Input data =>

/-! ### The slice comparison and its Gaussian average -/

/-- **The dipole slice comparison, pointwise in the thermal projection**: for `Θ` measurable with `|Θ| ≤ m` on
`[0, ∞)`, `0 ≤ S` and every `t`, `|J(t) - J(0)| ≤ m ((2 + 4S) + 7S|t| + (3 + (3/2)S) t² + S|t|³ + t⁴)`,
`J(t) = ∫_{-1}^{1} (S x - t)₊ (S - (S x - t) x) Θ(√(S² - (S x)² + t²)) dx` — decomposition `J(t) - J(0) = ∫ g_t`
`+ S ∫ (S x)₊ (Θ_t - Θ₀) - ∫ (S x)₊ x (S x) (Θ_t - Θ₀)`: two flux shifts `g_t = O(|t| m (3S + |t|))` pointwise, the
radial speed shift (`abs_integral_speedShift_le`) and the cubic speed shift (`abs_integral_cubicSpeedShift_le`). [folklore] -/
theorem abs_dipoleSlice_sub_zero_le (hΘ : Measurable Θ) (hm : ∀ t : ℝ, 0 ≤ t → |Θ t| ≤ m) {S : ℝ}
    (hS : 0 ≤ S) (t : ℝ) :
    |(∫ x in (-1:ℝ)..1, max (S * x - t) 0 * (S - (S * x - t) * x) * Θ (√(S ^ 2 - (S * x) ^ 2 + t ^ 2))) -
        ∫ x in (-1:ℝ)..1, max (S * x) 0 * (S - S * x * x) * Θ (√(S ^ 2 - (S * x) ^ 2))| ≤
      m * ((2 + 4 * S) + 7 * S * |t| + (3 + 3 / 2 * S) * t ^ 2 + S * |t| ^ 3 + t ^ 4) := by
  have hm0 : 0 ≤ m := (abs_nonneg _).trans (hm 0 le_rfl)
  have hlin : ∀ s : ℝ, 0 ≤ s → |Θ s| ≤ m * (1 + s) := fun s hs => (hm s hs).trans (by nlinarith [hm0])
  have hΘt : ∀ x, |Θ (√(S ^ 2 - (S * x) ^ 2 + t ^ 2))| ≤ m := fun x => hm _ (sqrt_nonneg _)
  have hΘ0 : ∀ x, |Θ (√(S ^ 2 - (S * x) ^ 2))| ≤ m := fun x => hm _ (sqrt_nonneg _)
  have hdiff : ∀ x, |Θ (√(S ^ 2 - (S * x) ^ 2 + t ^ 2)) - Θ (√(S ^ 2 - (S * x) ^ 2))| ≤ m + m := fun x =>
    (abs_sub _ _).trans (add_le_add (hΘt x) (hΘ0 x))
  have hbd : ∀ s : ℝ, ∀ x ∈ uIoc (-1:ℝ) 1, |x| ≤ 1 ∧ max (S * x - s) 0 ≤ S + |s| ∧ max (S * x) 0 ≤ S ∧ |S * x| ≤ S := by
    intro s x hx
    rw [uIoc_of_le (by norm_num)] at hx
    have hx1 : |x| ≤ 1 := abs_le.2 ⟨hx.1.le, hx.2⟩
    have hSx : |S * x| ≤ S := by rw [abs_mul, abs_of_nonneg hS]; exact mul_le_of_le_one_right hS hx1
    exact ⟨hx1, max_le (by linarith [(abs_le.1 hSx).2, neg_abs_le s]) (by positivity),
      max_le (abs_le.1 hSx).2 hS, hSx⟩
  -- integrability of the two slices and of the two speed-shift integrands
  have ikt : ∀ s : ℝ, IntervalIntegrable (fun x => max (S * x - s) 0 * (S - (S * x - s) * x) *
      Θ (√(S ^ 2 - (S * x) ^ 2 + s ^ 2))) volume (-1) 1 := fun s => by
    refine intervalIntegrable_of_abs_le (by fun_prop) (C := (S + |s|) * (S + (S + |s|) * 1) * m) fun x hx => ?_
    obtain ⟨hx1, hmt, -, hSx⟩ := hbd s x hx
    rw [abs_mul, abs_mul, abs_of_nonneg (le_max_right _ _)]
    refine mul_le_mul (mul_le_mul hmt ((abs_sub _ _).trans (add_le_add (abs_of_nonneg hS).le ?_)) (abs_nonneg _)
      (by positivity)) (hm _ (sqrt_nonneg _)) (abs_nonneg _) (by positivity)
    rw [abs_mul]
    exact mul_le_mul ((abs_sub _ _).trans (add_le_add hSx le_rfl)) hx1 (abs_nonneg _) (by positivity)
  have ik0 : IntervalIntegrable (fun x => max (S * x) 0 * (S - S * x * x) * Θ (√(S ^ 2 - (S * x) ^ 2)))
      volume (-1) 1 := by simpa using ikt 0
  have if2 : IntervalIntegrable (fun x => max (S * x) 0 *
      (Θ (√(S ^ 2 - (S * x) ^ 2 + t ^ 2)) - Θ (√(S ^ 2 - (S * x) ^ 2)))) volume (-1) 1 := by
    refine intervalIntegrable_of_abs_le (by fun_prop) (C := S * (m + m)) fun x hx => ?_
    obtain ⟨-, -, hm0x, -⟩ := hbd t x hx
    rw [abs_mul, abs_of_nonneg (le_max_right _ _)]
    exact mul_le_mul hm0x (hdiff x) (abs_nonneg _) hS
  have if4 : IntervalIntegrable (fun x => max (S * x) 0 * (x * (S * x) *
      (Θ (√(S ^ 2 - (S * x) ^ 2 + t ^ 2)) - Θ (√(S ^ 2 - (S * x) ^ 2))))) volume (-1) 1 := by
    refine intervalIntegrable_of_abs_le (by fun_prop) (C := S * (1 * S * (m + m))) fun x hx => ?_
    obtain ⟨hx1, -, hm0x, hSx⟩ := hbd t x hx
    rw [abs_mul, abs_of_nonneg (le_max_right _ _), abs_mul, abs_mul]
    exact mul_le_mul hm0x (mul_le_mul (mul_le_mul hx1 hSx (abs_nonneg _) zero_le_one) (hdiff x) (abs_nonneg _)
      (by positivity)) (by positivity) hS
  -- the decomposition
  have hsplit : (∫ x in (-1:ℝ)..1, max (S * x - t) 0 * (S - (S * x - t) * x) * Θ (√(S ^ 2 - (S * x) ^ 2 + t ^ 2))) -
        (∫ x in (-1:ℝ)..1, max (S * x) 0 * (S - S * x * x) * Θ (√(S ^ 2 - (S * x) ^ 2))) =
      (∫ x in (-1:ℝ)..1, (S * ((max (S * x - t) 0 - max (S * x) 0) * Θ (√(S ^ 2 - (S * x) ^ 2 + t ^ 2))) -
          x * (max (S * x - t) 0 * (S * x - t) - max (S * x) 0 * (S * x)) * Θ (√(S ^ 2 - (S * x) ^ 2 + t ^ 2)))) +
        (S * (∫ x in (-1:ℝ)..1, max (S * x) 0 *
            (Θ (√(S ^ 2 - (S * x) ^ 2 + t ^ 2)) - Θ (√(S ^ 2 - (S * x) ^ 2)))) -
          ∫ x in (-1:ℝ)..1, max (S * x) 0 * (x * (S * x) *
            (Θ (√(S ^ 2 - (S * x) ^ 2 + t ^ 2)) - Θ (√(S ^ 2 - (S * x) ^ 2))))) := by
    rw [← intervalIntegral.integral_sub (ikt t) ik0, ← intervalIntegral.integral_const_mul,
      ← intervalIntegral.integral_sub (if2.const_mul S) if4, ← sub_eq_iff_eq_add,
      ← intervalIntegral.integral_sub ((ikt t).sub ik0) ((if2.const_mul S).sub if4)]
    refine intervalIntegral.integral_congr fun x _ => ?_
    ring
  -- the flux shifts, pointwise
  have hflux : |∫ x in (-1:ℝ)..1, (S * ((max (S * x - t) 0 - max (S * x) 0) * Θ (√(S ^ 2 - (S * x) ^ 2 + t ^ 2))) -
      x * (max (S * x - t) 0 * (S * x - t) - max (S * x) 0 * (S * x)) * Θ (√(S ^ 2 - (S * x) ^ 2 + t ^ 2)))| ≤
      2 * (S * (|t| * m) + |t| * (2 * S + |t|) * m) := by
    have h := intervalIntegral.norm_integral_le_of_norm_le_const (a := (-1:ℝ)) (b := 1)
      (C := S * (|t| * m) + |t| * (2 * S + |t|) * m)
      (f := fun x => S * ((max (S * x - t) 0 - max (S * x) 0) * Θ (√(S ^ 2 - (S * x) ^ 2 + t ^ 2))) -
        x * (max (S * x - t) 0 * (S * x - t) - max (S * x) 0 * (S * x)) * Θ (√(S ^ 2 - (S * x) ^ 2 + t ^ 2)))
      fun x hx => by
        obtain ⟨hx1, -, -, hSx⟩ := hbd t x hx
        rw [Real.norm_eq_abs]
        refine (abs_sub _ _).trans (add_le_add ?_ ?_)
        · rw [abs_mul, abs_of_nonneg hS, abs_mul]
          refine mul_le_mul_of_nonneg_left (mul_le_mul ?_ (hΘt x) (abs_nonneg _) (abs_nonneg _)) hS
          have h := abs_max_sub_max_le_abs (S * x - t) (S * x) 0
          rwa [show S * x - t - S * x = -t by ring, abs_neg] at h
        · rw [abs_mul, abs_mul]
          calc |x| * |max (S * x - t) 0 * (S * x - t) - max (S * x) 0 * (S * x)| *
                |Θ (√(S ^ 2 - (S * x) ^ 2 + t ^ 2))|
              ≤ 1 * (|t| * (2 * |S * x| + |t|)) * m :=
                mul_le_mul (mul_le_mul hx1 (abs_posPart_mul_sub_le _ _) (abs_nonneg _) zero_le_one) (hΘt x)
                  (abs_nonneg _) (by positivity)
            _ ≤ |t| * (2 * S + |t|) * m := by rw [one_mul]; gcongr
    rw [Real.norm_eq_abs] at h
    refine h.trans (le_of_eq ?_)
    norm_num
    ring
  rw [hsplit, integral_posPart_mul_eq_integral_Icc hS if4]
  have hT2 := abs_integral_speedShift_le hΘ hlin hS t
  have hT4 := abs_integral_cubicSpeedShift_le hΘ hm hS t
  calc _ ≤ |∫ x in (-1:ℝ)..1, (S * ((max (S * x - t) 0 - max (S * x) 0) * Θ (√(S ^ 2 - (S * x) ^ 2 + t ^ 2))) -
          x * (max (S * x - t) 0 * (S * x - t) - max (S * x) 0 * (S * x)) * Θ (√(S ^ 2 - (S * x) ^ 2 + t ^ 2)))| +
        (S * |∫ x in (-1:ℝ)..1, max (S * x) 0 * (Θ (√(S ^ 2 - (S * x) ^ 2 + t ^ 2)) - Θ (√(S ^ 2 - (S * x) ^ 2)))| +
          |∫ x in (0:ℝ)..1, S * x * (x * (S * x) *
            (Θ (√(S ^ 2 - (S * x) ^ 2 + t ^ 2)) - Θ (√(S ^ 2 - (S * x) ^ 2))))|) := by
        refine (abs_add_le _ _).trans (add_le_add le_rfl ((abs_sub _ _).trans (add_le_add (le_of_eq ?_) le_rfl)))
        rw [abs_mul, abs_of_nonneg hS]
    _ ≤ 2 * (S * (|t| * m) + |t| * (2 * S + |t|) * m) +
        (S * (m * (4 + |t| + 3 / 2 * t ^ 2 + |t| ^ 3)) + m * (2 + t ^ 2 + t ^ 4)) := by
        gcongr
    _ = m * ((2 + 4 * S) + 7 * S * |t| + (3 + 3 / 2 * S) * t ^ 2 + S * |t| ^ 3 + t ^ 4) := by
        have h2 : |t| * |t| = t ^ 2 := by rw [← sq, sq_abs]
        linear_combination (2 * m) * h2

/-- The polynomial envelope: `(2 + 4S) + 7S|t| + (3 + (3/2)S)t² + S|t|³ + t⁴ ≤ (2 + (15/2)S) + (3 + (11/2)S)t² + (1 + S/2)t⁴`
(`0 ≤ S`; `2|t| ≤ 1 + t²`, `2|t|³ ≤ t² + t⁴`). [folklore] -/
theorem dipoleSlice_envelope_le {S : ℝ} (hS : 0 ≤ S) (t : ℝ) :
    (2 + 4 * S) + 7 * S * |t| + (3 + 3 / 2 * S) * t ^ 2 + S * |t| ^ 3 + t ^ 4 ≤
      (2 + 15 / 2 * S) + (3 + 11 / 2 * S) * t ^ 2 + (1 + S / 2) * t ^ 4 := by
  have h2 : t ^ 2 = |t| ^ 2 := (sq_abs t).symm
  have h4 : t ^ 4 = |t| ^ 4 := by rw [show t ^ 4 = (t ^ 2) ^ 2 by ring, h2]; ring
  rw [h2, h4]
  nlinarith [mul_nonneg hS (sq_nonneg (1 - |t|)), mul_nonneg (mul_nonneg hS (sq_nonneg |t|)) (sq_nonneg (1 - |t|)),
    abs_nonneg t]

/-- **The Gaussian moments of the envelope**: `∫ m((2 + (15/2)S) + (3 + (11/2)S)t² + (1 + S/2)t⁴) dγ(t) = m (8 + (29/2) S)`
(`∫ t² dγ = 1`, `∫ t⁴ dγ = 3`), with its integrability. [folklore] -/
theorem integral_dipoleSlice_envelope (m S : ℝ) :
    Integrable (fun t : ℝ => m * ((2 + 15 / 2 * S) + (3 + 11 / 2 * S) * t ^ 2 + (1 + S / 2) * t ^ 4)) (gaussianReal 0 1) ∧
      ∫ t, m * ((2 + 15 / 2 * S) + (3 + 11 / 2 * S) * t ^ 2 + (1 + S / 2) * t ^ 4) ∂gaussianReal 0 1 =
        m * (8 + 29 / 2 * S) := by
  have i2 : Integrable (fun t : ℝ => t ^ 2) (gaussianReal 0 1) := integrable_pow_gaussianReal 0 1 2
  have i4 : Integrable (fun t : ℝ => t ^ 4) (gaussianReal 0 1) := integrable_pow_gaussianReal 0 1 4
  have v2 : ∫ t : ℝ, t ^ 2 ∂gaussianReal 0 1 = 1 := by
    have h := integral_pow_even_gaussianReal_one 1
    norm_num [Nat.doubleFactorial] at h
    exact h
  have v4 : ∫ t : ℝ, t ^ 4 ∂gaussianReal 0 1 = 3 := by
    have h := integral_pow_even_gaussianReal_one 2
    norm_num [Nat.doubleFactorial] at h
    exact h
  have ia : Integrable (fun t : ℝ => (2 + 15 / 2 * S) + (3 + 11 / 2 * S) * t ^ 2) (gaussianReal 0 1) :=
    (integrable_const _).add (i2.const_mul _)
  have ib : Integrable (fun t : ℝ => (1 + S / 2) * t ^ 4) (gaussianReal 0 1) := i4.const_mul _
  refine ⟨(ia.add ib).const_mul m, ?_⟩
  rw [integral_const_mul, integral_add ia ib, integral_const_mul, integral_add (integrable_const _) (i2.const_mul _),
    integral_const_mul, integral_const, v2, v4, probReal_univ, one_smul]
  ring

/-- **(e-K₂) on dipole fields**: for `a ∈ ℝ³`, `Θ : ℝ → ℝ` measurable with `|Θ t| ≤ m` on `[0, ∞)` and every `v ∈ ℝ³`,
`|gainTerm (⟪a, ·⟫ Θ(‖·‖)) v - lorentzGain (⟪a, ·⟫ Θ(‖·‖)) v| ≤ 2π m ‖a‖ (16 + 29‖v‖)` — the slice form
`4π⟪a, n⟫ ∫ γ(dt) (J(t) - J(0))`, `|⟪a, n⟫| ≤ ‖a‖`, the pointwise slice comparison and the Gaussian moments of its
envelope. [folklore] -/
theorem abs_gainTerm_dipole_sub_lorentzGain_le (a : EuclideanSpace ℝ (Fin 3)) (hΘ : Measurable Θ)
    (hm : ∀ t : ℝ, 0 ≤ t → |Θ t| ≤ m) (v : EuclideanSpace ℝ (Fin 3)) :
    |gainTerm (fun x => ⟪a, x⟫_ℝ * Θ ‖x‖) v - lorentzGain (fun x => ⟪a, x⟫_ℝ * Θ ‖x‖) v| ≤
      2 * π * m * ‖a‖ * (16 + 29 * ‖v‖) := by
  have hm0 : 0 ≤ m := (abs_nonneg _).trans (hm 0 le_rfl)
  obtain ⟨n, hn, hvn⟩ := exists_unit_inner_eq v
  obtain ⟨hg, hgi⟩ := integral_dipoleSlice_envelope m ‖v‖
  have han : |⟪a, n⟫_ℝ| ≤ ‖a‖ := by
    have h := abs_real_inner_le_norm a n
    rwa [hn, mul_one] at h
  have hpt : ∀ t, |(∫ x in (-1:ℝ)..1,
      max (‖v‖ * x - t) 0 * (‖v‖ - (‖v‖ * x - t) * x) * Θ (√(‖v‖ ^ 2 - (‖v‖ * x) ^ 2 + t ^ 2))) -
        ∫ x in (-1:ℝ)..1, max (‖v‖ * x) 0 * (‖v‖ - ‖v‖ * x * x) * Θ (√(‖v‖ ^ 2 - (‖v‖ * x) ^ 2))| ≤
      m * ((2 + 15 / 2 * ‖v‖) + (3 + 11 / 2 * ‖v‖) * t ^ 2 + (1 + ‖v‖ / 2) * t ^ 4) :=
    fun t => (abs_dipoleSlice_sub_zero_le hΘ hm (norm_nonneg v) t).trans
      (mul_le_mul_of_nonneg_left (dipoleSlice_envelope_le (norm_nonneg v) t) hm0)
  rw [gainTerm_sub_lorentzGain_dipole_eq a hΘ hm hn hvn, abs_mul, abs_mul, abs_of_pos (by positivity : (0:ℝ) < 4 * π)]
  calc 4 * π * |⟪a, n⟫_ℝ| * |∫ t, ((∫ x in (-1:ℝ)..1,
          max (‖v‖ * x - t) 0 * (‖v‖ - (‖v‖ * x - t) * x) * Θ (√(‖v‖ ^ 2 - (‖v‖ * x) ^ 2 + t ^ 2))) -
        ∫ x in (-1:ℝ)..1, max (‖v‖ * x) 0 * (‖v‖ - ‖v‖ * x * x) * Θ (√(‖v‖ ^ 2 - (‖v‖ * x) ^ 2))) ∂gaussianReal 0 1|
      ≤ 4 * π * ‖a‖ * ∫ t, m * ((2 + 15 / 2 * ‖v‖) + (3 + 11 / 2 * ‖v‖) * t ^ 2 + (1 + ‖v‖ / 2) * t ^ 4)
          ∂gaussianReal 0 1 := by
        refine mul_le_mul (by gcongr) ?_ (abs_nonneg _) (by positivity)
        rw [← Real.norm_eq_abs]
        exact norm_integral_le_of_norm_le hg (Eventually.of_forall fun t => by rw [Real.norm_eq_abs]; exact hpt t)
    _ = 2 * π * m * ‖a‖ * (16 + 29 * ‖v‖) := by rw [hgi]; ring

How to complete this task => Identify the lines of the data that contain the word "every". Copy each of them.

Answer for this exercise =>
`[0, ∞)`, `0 ≤ S` and every `t`, `|J(t) - J(0)| ≤ m ((2 + 4S) + 7S|t| + (3 + (3/2)S) t² + S|t|³ + t⁴)`,
/-- **(e-K₂) on dipole fields**: for `a ∈ ℝ³`, `Θ : ℝ → ℝ` measurable with `|Θ t| ≤ m` on `[0, ∞)` and every `v ∈ ℝ³`,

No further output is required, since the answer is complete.